NER Tutorial: Named Entity Recognition in NLP

Named Entity Recognition (NER) is a subtask of information extraction that identifies named entities mentioned in unstructured text such as proper nouns, such as names, organizations, locations, and expressions.

Key Concepts

Named Entities: Entities that have a special significance and can be categorized into predefined classes, such as people, organizations, locations, medical codes, time expressions, quantities, monetary values, percentages, etc.
NER Systems: These systems can be rule-based, machine learning-based, or a combination of both.
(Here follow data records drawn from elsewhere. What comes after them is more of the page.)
import Mathlib
import Summits.CriticalPhenomena.PercolationContinuityZ3.Theorems.PercNearOneGluingNoHeavyLowerTailOrientedAntipodalHallAcyclic

/-!
# Any number of petals: a labelling has at most twice as many antipodal bads as goods

Helper file for crux `stmt-CriticalPhenomena-4575` (`NoHeavyLowerTail`, route `PercNearOneGluingNoHeavy`), hull-port seat `prim-hp-7`
(generation 59); `--supports stmt-CriticalPhenomena-4575`.  Everything here is PROVED; no definitions, no `sorry`.

Setting of `…OrientedAntipodalHall*`: a monotone labelling `f : Finset α → Lab k`, a ground set `S`; an antipodal bad of `S` is an `X ⊆ S` with
`f X = petal a`, `f (S \ X) = petal b`, `a ≠ b`; a good is a `U ⊆ S` with `f U = top`, `f (S \ U) = bot`.

**Theorem (`card_bads_le_two_mul_card_goods`).**  `#{antipodal bads of S} ≤ 2 · #{goods of S}`; equivalently the number of complementary PAIRS `{X, S \ X}` of bads is
at most the number of goods (`card_descendingBads_le_card_goods`: the bads whose tail petal has larger index than the head petal — one from each complementary pair —
are at most as many as the goods lying above them).  Proof: the descending bads form a family with an ACYCLIC type digraph, so prim-ineq-gen-3's
`card_le_card_goods_above_acyclic` (height = petal index) applies; complementation is a bijection between descending and ascending bads.

This is the proved special case `g = h` of hp-7's Conjecture FS (memo `prim-hp-7/FROM-prim-hp-7-g59-T6-EXACT.md` §3): for every point `e`,
`#{goods ∋ e} ≥ #{complement pairs at e containing a bad}` (exhaustively verified for all three-petal labellings of `2^5`; open).  (prim-hp-7 gen 59, 2026-08-23.)
-/

namespace Summit.CriticalPhenomena.PercolationContinuityZ3.Theorems

namespace OrientedAntipodalHall

open Finset AntipodalStrongHarris AntipodalStrongHarris.Lab

variable {α : Type*} [DecidableEq α] {k : ℕ}

/-- **Descending bads are at most as many as the goods above them.**  For a monotone labelling `f` and a ground set `S`, the antipodal bads `X ⊆ S`
of type `(a, b)` with `b < a` number at most the goods `U ⊆ S` (`f U = top`, `f (S \ U) = bot`) containing one of them. -/
theorem card_descendingBads_le_card_goods (S : Finset α) {f : Finset α → Lab k}
    (hf : ∀ ⦃X Y : Finset α⦄, X ⊆ Y → f X ≤ f Y) :
    #{X ∈ S.powerset | ∃ a b : Fin k, b < a ∧ f X = petal a ∧ f (S \ X) = petal b} ≤
      #{U ∈ S.powerset | f U = top ∧ f (S \ U) = bot ∧
        ∃ X ∈ {X ∈ S.powerset | ∃ a b : Fin k, b < a ∧ f X = petal a ∧ f (S \ X) = petal b}, X ⊆ U} := by
  classical
  set D : Finset (Finset α) := {X ∈ S.powerset | ∃ a b : Fin k, b < a ∧ f X = petal a ∧ f (S \ X) = petal b} with hD
  by_cases hDe : D = ∅
  · rw [hDe]; simp
  obtain ⟨X₀, hX₀⟩ := nonempty_iff_ne_empty.mpr hDe
  have hX₀' := hX₀
  rw [hD, mem_filter] at hX₀'
  obtain ⟨-, a₀, -, -, -, -⟩ := hX₀'
  -- type maps
  let i : Finset α → Fin k := fun X => if h : ∃ a : Fin k, f X = petal a then h.choose else a₀
  let j : Finset α → Fin k := fun X => if h : ∃ b : Fin k, f (S \ X) = petal b then h.choose else a₀
  have hmem : ∀ X ∈ D, X ⊆ S ∧ ∃ a b : Fin k, b < a ∧ f X = petal a ∧ f (S \ X) = petal b := by
    intro X hX
    rw [hD, mem_filter, mem_powerset] at hX
    exact hX
  have hi : ∀ X ∈ D, f X = petal (i X) := by
    intro X hX
    obtain ⟨-, a, b, -, ha, -⟩ := hmem X hX
    have h : ∃ a : Fin k, f X = petal a := ⟨a, ha⟩
    simp only [i, dif_pos h]
    exact h.choose_spec
  have hj : ∀ X ∈ D, f (S \ X) = petal (j X) := by
    intro X hX
    obtain ⟨-, a, b, -, -, hb⟩ := hmem X hX
    have h : ∃ b : Fin k, f (S \ X) = petal b := ⟨b, hb⟩
    simp only [j, dif_pos h]
    exact h.choose_spec
  have hacyc : ∀ X ∈ D, (fun c : Fin k => (c : ℕ)) (j X) < (fun c : Fin k => (c : ℕ)) (i X) := by
    intro X hX
    obtain ⟨-, a, b, hba, ha, hb⟩ := hmem X hX
    have h1 : petal (i X) = (petal a : Lab k) := (hi X hX).symm.trans ha
    have h2 : petal (j X) = (petal b : Lab k) := (hj X hX).symm.trans hb
    have e1 : i X = a := by injection h1
    have e2 : j X = b := by injection h2
    simp only [e1, e2]
    exact hba
  exact card_le_card_goods_above_acyclic S hf D i j (fun c => (c : ℕ)) (fun X hX => (hmem X hX).1) hi hj hacyc

/-- **At most twice as many antipodal bads as goods** (any number of petals).  Equivalently: the complementary pairs `{X, S \ X}` of bads are at most as
many as the goods of `S`. -/
theorem card_bads_le_two_mul_card_goods (S : Finset α) {f : Finset α → Lab k}
    (hf : ∀ ⦃X Y : Finset α⦄, X ⊆ Y → f X ≤ f Y) :
    #{X ∈ S.powerset | ∃ a b : Fin k, a ≠ b ∧ f X = petal a ∧ f (S \ X) = petal b} ≤
      2 * #{U ∈ S.powerset | f U = top ∧ f (S \ U) = bot} := by
  classical
  set Dn : Finset (Finset α) := {X ∈ S.powerset | ∃ a b : Fin k, b < a ∧ f X = petal a ∧ f (S \ X) = petal b} with hDn
  set Up : Finset (Finset α) := {X ∈ S.powerset | ∃ a b : Fin k, a < b ∧ f X = petal a ∧ f (S \ X) = petal b} with hUp
  set G : Finset (Finset α) := {U ∈ S.powerset | f U = top ∧ f (S \ U) = bot} with hG
  -- all bads = descending ∪ ascending
  have hsplit : {X ∈ S.powerset | ∃ a b : Fin k, a ≠ b ∧ f X = petal a ∧ f (S \ X) = petal b} ⊆ Dn ∪ Up := by
    intro X hX
    rw [mem_filter] at hX
    obtain ⟨hXS, a, b, hab, ha, hb⟩ := hX
    rw [mem_union, hDn, hUp, mem_filter, mem_filter]
    rcases lt_or_gt_of_ne hab with h | h
    · exact Or.inr ⟨hXS, a, b, h, ha, hb⟩
    · exact Or.inl ⟨hXS, a, b, h, ha, hb⟩
  -- descending ≤ goods
  have h1 : #Dn ≤ #G := by
    refine (card_descendingBads_le_card_goods S hf).trans (card_le_card ?_)
    intro U hU
    rw [mem_filter] at hU
    rw [hG, mem_filter]
    exact ⟨hU.1, hU.2.1, hU.2.2.1⟩
  -- complementation maps ascending bads injectively into descending bads
  have h2 : #Up ≤ #Dn := by
    refine card_le_card_of_injOn (fun X => S \ X) (fun X hX => ?_) (fun X hX Y hY hXY => ?_)
    · rw [mem_coe, hUp, mem_filter, mem_powerset] at hX
      obtain ⟨hXS, a, b, hab, ha, hb⟩ := hX
      rw [mem_coe, hDn, mem_filter, mem_powerset]
      refine ⟨sdiff_subset, b, a, hab, hb, ?_⟩
      rwa [Finset.sdiff_sdiff_eq_self hXS]
    · rw [mem_coe, hUp, mem_filter, mem_powerset] at hX hY
      have := congrArg (fun Z => S \ Z) hXY
      simpa only [Finset.sdiff_sdiff_eq_self hX.1, Finset.sdiff_sdiff_eq_self hY.1] using this
  calc #{X ∈ S.powerset | ∃ a b : Fin k, a ≠ b ∧ f X = petal a ∧ f (S \ X) = petal b}
      ≤ #(Dn ∪ Up) := card_le_card hsplit
    _ ≤ #Dn + #Up := card_union_le _ _
    _ ≤ #G + #G := Nat.add_le_add h1 (h2.trans h1)
    _ = 2 * #G := by ring

end OrientedAntipodalHall

end Summit.CriticalPhenomena.PercolationContinuityZ3.Theorems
The latter is often preferred for its accuracy and flexibility.

How NER Works

Preprocessing: Text is tokenized, normalized, and lemmatized.
Feature Extraction: Features like word shape, part of speech, and contextual information are extracted.
Modeling: The features are used to train a model, which can be a rule-based system or a machine learning classifier.
Tagging: The model is used to predict the labels for each token in the text.

Examples

Input: "Apple Inc. is an American multinational technology company headquartered in Cupertino, California."
Output: "Apple Inc. (ORG), American (GPE), multinational (GPE), technology (GPE), company (ORG), Cupertino (GPE), California (GPE)"

Resources

For more information on NER and related topics, check out our NER Basics course.

Useful Tools

SpaCy: An open-source natural language processing library with a powerful NER model.
Stanford NER: A rule-based NER tool developed by Stanford University.